── SOURCE MATERIAL

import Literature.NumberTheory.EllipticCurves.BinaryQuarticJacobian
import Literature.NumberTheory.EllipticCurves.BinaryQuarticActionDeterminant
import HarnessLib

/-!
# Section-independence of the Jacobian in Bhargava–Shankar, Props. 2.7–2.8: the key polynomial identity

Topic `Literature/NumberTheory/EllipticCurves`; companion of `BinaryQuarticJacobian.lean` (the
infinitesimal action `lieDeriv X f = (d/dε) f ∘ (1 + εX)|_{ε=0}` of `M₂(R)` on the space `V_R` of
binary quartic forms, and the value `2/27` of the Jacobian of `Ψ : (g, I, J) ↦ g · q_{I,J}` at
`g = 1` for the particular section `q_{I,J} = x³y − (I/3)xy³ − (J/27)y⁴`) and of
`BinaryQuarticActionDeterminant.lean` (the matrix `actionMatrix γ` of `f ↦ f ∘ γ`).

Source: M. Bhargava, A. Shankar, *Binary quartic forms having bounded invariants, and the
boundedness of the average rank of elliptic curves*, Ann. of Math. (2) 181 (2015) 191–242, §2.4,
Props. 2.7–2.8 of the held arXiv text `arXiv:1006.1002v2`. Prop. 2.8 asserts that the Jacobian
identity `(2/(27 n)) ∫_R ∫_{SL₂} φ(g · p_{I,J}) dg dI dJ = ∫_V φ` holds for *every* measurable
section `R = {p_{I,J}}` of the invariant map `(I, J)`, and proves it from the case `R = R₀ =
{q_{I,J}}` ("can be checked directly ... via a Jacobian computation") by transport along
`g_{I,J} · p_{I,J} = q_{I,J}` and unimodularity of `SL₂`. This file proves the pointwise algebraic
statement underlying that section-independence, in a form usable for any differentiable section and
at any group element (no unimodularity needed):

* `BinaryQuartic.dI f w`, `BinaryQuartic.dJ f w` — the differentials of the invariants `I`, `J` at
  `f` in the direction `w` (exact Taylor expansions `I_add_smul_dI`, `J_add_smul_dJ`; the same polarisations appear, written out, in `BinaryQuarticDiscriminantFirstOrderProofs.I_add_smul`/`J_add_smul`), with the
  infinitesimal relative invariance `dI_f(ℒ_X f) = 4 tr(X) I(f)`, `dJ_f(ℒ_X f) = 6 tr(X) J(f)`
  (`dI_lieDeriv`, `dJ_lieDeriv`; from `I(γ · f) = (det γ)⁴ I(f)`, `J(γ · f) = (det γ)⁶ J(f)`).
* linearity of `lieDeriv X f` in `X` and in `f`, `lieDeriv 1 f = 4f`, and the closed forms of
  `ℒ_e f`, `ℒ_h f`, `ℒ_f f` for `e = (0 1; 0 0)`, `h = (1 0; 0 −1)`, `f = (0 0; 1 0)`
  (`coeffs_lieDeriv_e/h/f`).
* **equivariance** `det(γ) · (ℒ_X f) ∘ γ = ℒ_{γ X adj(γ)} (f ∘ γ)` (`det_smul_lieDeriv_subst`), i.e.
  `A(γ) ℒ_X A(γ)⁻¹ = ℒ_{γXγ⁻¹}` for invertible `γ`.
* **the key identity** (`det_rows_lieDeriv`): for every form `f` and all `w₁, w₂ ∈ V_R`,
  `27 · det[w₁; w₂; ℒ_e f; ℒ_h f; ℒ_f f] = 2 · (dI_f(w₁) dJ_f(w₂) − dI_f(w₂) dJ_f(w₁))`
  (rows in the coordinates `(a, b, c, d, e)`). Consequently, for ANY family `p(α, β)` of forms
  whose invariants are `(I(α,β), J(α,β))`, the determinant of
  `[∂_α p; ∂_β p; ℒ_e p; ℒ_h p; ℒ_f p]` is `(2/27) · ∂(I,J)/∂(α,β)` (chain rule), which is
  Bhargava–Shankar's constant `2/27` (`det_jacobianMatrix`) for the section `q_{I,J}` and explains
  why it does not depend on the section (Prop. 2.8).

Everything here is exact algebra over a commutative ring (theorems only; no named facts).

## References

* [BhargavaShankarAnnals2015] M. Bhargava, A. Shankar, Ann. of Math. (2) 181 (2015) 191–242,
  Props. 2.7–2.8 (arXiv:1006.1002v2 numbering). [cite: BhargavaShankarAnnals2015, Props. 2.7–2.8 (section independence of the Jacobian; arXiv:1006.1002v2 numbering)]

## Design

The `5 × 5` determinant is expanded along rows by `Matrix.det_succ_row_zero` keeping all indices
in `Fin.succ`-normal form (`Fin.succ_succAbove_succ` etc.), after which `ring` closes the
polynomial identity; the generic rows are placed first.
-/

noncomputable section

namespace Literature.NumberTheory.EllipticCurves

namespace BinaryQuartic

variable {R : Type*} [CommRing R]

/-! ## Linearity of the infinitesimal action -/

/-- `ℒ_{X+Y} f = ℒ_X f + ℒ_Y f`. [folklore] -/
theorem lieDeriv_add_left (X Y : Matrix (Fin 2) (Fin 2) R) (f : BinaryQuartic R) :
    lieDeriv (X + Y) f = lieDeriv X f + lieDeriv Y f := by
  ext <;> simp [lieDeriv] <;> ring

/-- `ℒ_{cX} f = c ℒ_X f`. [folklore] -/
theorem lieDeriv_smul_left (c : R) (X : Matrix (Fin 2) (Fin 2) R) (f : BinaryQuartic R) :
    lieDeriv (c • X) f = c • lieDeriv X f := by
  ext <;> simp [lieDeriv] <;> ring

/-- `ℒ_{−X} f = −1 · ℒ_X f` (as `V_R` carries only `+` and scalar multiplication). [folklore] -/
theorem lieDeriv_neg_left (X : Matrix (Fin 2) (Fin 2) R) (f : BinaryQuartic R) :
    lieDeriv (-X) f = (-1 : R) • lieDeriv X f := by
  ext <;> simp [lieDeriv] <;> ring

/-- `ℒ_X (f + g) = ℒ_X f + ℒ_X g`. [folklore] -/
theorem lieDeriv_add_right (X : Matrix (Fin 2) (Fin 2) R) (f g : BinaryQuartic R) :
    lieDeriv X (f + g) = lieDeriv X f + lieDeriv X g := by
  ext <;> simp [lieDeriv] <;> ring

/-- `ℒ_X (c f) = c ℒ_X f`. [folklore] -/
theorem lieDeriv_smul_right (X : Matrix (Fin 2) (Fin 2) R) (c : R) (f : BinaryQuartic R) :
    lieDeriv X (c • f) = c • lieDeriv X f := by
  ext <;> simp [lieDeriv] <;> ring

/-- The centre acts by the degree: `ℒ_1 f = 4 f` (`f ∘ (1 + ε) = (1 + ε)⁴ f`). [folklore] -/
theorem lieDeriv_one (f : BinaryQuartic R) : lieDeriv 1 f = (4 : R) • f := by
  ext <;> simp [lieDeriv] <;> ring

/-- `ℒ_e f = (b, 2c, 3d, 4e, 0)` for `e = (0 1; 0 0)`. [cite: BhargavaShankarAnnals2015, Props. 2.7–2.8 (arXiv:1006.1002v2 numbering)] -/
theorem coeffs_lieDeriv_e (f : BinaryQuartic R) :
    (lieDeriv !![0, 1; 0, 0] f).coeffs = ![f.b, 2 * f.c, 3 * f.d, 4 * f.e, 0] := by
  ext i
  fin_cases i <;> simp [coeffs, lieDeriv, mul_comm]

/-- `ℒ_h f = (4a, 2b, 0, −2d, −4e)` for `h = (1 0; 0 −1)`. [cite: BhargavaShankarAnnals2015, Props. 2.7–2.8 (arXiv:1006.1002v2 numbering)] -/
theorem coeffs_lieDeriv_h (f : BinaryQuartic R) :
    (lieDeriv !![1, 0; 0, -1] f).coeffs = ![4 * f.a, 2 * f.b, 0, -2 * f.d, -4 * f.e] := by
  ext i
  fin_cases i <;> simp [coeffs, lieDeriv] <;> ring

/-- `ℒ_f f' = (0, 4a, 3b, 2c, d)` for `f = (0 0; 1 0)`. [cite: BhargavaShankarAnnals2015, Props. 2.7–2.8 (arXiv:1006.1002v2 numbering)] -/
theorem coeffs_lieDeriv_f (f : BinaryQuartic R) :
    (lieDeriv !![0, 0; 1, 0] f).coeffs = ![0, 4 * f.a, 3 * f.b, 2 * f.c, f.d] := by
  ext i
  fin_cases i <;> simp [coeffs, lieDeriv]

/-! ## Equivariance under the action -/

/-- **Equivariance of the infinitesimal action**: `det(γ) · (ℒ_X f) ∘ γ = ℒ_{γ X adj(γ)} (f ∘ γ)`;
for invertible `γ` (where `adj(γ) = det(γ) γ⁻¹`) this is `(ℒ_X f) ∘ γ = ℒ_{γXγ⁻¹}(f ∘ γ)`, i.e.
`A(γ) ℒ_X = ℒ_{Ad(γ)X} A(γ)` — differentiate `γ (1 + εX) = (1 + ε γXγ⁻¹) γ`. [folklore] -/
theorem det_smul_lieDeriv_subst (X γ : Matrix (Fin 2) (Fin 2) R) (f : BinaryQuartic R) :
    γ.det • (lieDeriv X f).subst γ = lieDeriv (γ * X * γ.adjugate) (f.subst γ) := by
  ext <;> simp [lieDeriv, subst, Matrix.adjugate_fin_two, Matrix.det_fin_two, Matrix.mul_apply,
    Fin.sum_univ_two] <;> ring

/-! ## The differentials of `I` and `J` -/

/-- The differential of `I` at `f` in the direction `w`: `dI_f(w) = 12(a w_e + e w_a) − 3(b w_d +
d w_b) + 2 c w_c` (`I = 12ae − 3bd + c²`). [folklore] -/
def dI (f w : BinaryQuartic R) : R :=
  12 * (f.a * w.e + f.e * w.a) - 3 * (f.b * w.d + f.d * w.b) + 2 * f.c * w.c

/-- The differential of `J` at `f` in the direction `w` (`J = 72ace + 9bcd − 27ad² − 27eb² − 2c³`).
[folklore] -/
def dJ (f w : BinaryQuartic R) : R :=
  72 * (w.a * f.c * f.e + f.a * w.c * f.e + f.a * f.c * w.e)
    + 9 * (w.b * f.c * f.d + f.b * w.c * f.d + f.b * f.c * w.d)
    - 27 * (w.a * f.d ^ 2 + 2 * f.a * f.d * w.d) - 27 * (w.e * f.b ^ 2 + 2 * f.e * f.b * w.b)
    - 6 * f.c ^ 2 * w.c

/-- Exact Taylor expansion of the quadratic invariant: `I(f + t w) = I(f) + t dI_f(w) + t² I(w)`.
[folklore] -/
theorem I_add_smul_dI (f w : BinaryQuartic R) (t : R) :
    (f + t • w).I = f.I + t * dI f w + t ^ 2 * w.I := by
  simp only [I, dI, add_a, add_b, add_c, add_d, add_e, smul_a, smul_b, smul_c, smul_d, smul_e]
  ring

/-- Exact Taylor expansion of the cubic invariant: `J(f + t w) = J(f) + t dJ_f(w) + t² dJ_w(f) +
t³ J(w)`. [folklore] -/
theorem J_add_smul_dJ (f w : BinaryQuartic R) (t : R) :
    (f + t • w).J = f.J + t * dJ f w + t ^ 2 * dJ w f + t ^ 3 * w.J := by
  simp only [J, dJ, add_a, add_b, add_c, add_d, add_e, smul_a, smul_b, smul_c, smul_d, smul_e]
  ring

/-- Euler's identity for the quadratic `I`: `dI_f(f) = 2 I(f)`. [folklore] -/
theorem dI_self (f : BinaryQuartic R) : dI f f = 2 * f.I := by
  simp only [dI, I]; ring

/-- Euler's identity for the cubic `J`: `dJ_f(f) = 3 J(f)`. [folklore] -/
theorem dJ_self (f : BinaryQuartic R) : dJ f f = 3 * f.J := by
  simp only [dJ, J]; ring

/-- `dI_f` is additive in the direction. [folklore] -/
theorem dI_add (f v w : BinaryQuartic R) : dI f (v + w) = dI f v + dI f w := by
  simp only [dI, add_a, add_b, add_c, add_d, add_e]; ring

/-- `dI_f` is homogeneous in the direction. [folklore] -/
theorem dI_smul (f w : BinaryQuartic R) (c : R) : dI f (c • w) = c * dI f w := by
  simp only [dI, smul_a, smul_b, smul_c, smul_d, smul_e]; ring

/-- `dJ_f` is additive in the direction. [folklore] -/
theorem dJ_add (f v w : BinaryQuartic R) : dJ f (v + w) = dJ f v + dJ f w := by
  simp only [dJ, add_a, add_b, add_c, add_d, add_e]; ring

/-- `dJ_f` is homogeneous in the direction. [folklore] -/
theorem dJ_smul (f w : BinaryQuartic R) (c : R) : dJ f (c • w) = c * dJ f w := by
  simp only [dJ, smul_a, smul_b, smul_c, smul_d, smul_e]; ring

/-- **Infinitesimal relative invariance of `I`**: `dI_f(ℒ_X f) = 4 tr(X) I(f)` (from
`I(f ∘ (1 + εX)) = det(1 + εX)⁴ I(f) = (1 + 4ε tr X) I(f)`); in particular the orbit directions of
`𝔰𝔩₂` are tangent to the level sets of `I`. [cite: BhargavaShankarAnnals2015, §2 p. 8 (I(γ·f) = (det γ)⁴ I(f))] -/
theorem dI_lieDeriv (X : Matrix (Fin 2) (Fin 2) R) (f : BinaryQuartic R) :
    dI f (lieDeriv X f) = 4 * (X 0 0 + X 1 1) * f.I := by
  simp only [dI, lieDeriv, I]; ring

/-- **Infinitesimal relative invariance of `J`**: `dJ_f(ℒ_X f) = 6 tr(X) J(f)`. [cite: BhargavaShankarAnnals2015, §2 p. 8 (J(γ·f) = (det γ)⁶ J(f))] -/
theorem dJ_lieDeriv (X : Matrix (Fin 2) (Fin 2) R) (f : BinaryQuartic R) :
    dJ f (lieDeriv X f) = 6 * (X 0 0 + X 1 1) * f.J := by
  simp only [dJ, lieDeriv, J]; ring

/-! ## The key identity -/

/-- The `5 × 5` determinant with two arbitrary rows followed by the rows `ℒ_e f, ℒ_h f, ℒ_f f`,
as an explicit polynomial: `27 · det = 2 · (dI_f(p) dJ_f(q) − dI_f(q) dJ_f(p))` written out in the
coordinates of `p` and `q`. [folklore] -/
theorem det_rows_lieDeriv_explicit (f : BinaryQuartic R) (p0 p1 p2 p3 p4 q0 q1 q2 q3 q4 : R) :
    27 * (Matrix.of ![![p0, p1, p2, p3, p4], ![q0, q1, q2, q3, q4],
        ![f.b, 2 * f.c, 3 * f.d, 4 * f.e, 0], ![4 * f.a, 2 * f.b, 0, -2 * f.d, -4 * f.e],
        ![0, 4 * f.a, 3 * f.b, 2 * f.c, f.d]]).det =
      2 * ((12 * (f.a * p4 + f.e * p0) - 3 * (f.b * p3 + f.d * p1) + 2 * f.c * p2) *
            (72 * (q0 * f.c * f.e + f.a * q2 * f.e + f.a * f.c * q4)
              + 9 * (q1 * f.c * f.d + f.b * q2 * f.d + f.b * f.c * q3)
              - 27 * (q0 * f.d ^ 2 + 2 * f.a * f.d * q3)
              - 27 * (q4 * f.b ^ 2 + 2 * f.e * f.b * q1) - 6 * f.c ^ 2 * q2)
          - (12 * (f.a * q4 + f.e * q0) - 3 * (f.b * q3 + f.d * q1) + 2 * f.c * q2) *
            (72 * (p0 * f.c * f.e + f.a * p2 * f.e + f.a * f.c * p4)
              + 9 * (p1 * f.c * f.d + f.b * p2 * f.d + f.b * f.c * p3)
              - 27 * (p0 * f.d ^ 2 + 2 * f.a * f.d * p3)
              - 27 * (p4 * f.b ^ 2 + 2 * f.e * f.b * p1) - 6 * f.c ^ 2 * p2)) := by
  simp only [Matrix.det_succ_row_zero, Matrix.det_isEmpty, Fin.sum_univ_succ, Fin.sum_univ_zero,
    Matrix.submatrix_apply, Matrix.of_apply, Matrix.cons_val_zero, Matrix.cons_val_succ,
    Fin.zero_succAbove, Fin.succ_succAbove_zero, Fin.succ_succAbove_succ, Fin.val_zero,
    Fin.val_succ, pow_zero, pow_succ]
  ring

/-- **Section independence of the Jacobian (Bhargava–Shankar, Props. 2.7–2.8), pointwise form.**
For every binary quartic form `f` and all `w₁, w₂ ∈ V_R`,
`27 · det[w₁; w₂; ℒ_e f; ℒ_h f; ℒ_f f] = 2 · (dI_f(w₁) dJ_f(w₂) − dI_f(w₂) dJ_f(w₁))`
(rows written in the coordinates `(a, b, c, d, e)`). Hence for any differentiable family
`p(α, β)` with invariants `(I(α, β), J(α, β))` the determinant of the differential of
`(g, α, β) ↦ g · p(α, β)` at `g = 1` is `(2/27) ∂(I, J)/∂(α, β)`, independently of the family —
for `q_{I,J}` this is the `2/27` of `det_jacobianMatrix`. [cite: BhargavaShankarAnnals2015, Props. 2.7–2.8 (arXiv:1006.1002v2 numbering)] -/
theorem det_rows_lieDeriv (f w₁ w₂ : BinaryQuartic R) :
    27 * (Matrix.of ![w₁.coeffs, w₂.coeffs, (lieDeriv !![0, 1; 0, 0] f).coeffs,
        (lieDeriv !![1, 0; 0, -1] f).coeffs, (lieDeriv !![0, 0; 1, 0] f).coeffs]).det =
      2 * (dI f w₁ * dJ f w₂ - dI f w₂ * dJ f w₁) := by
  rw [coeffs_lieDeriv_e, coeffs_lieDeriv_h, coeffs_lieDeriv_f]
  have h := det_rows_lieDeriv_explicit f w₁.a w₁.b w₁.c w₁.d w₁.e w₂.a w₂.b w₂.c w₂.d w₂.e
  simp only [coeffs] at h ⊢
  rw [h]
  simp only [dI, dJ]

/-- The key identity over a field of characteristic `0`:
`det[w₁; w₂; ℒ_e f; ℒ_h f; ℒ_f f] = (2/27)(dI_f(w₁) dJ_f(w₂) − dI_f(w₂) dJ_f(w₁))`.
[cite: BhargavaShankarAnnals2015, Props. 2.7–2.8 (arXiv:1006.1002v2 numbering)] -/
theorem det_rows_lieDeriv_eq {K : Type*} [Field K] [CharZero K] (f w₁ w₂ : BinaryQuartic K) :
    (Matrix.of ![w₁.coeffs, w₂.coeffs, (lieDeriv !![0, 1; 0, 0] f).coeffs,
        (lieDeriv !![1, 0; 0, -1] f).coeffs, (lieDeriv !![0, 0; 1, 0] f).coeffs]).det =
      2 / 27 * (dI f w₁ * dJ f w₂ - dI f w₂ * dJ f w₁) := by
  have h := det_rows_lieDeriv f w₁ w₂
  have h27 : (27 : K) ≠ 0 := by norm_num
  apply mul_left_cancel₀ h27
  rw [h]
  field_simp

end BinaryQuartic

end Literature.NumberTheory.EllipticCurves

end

────

Which lines contain "Taylor"? Copy each of them from the listing.

  `f` in the direction `w` (exact Taylor expansions `I_add_smul_dI`, `J_add_smul_dJ`; the same polarisations appear, written out, in `BinaryQuarticDiscriminantFirstOrderProofs.I_add_smul`/`J_add_smul`), with the
/-- Exact Taylor expansion of the quadratic invariant: `I(f + t w) = I(f) + t dI_f(w) + t² I(w)`.
/-- Exact Taylor expansion of the cubic invariant: `J(f + t w) = J(f) + t dJ_f(w) + t² dJ_w(f) +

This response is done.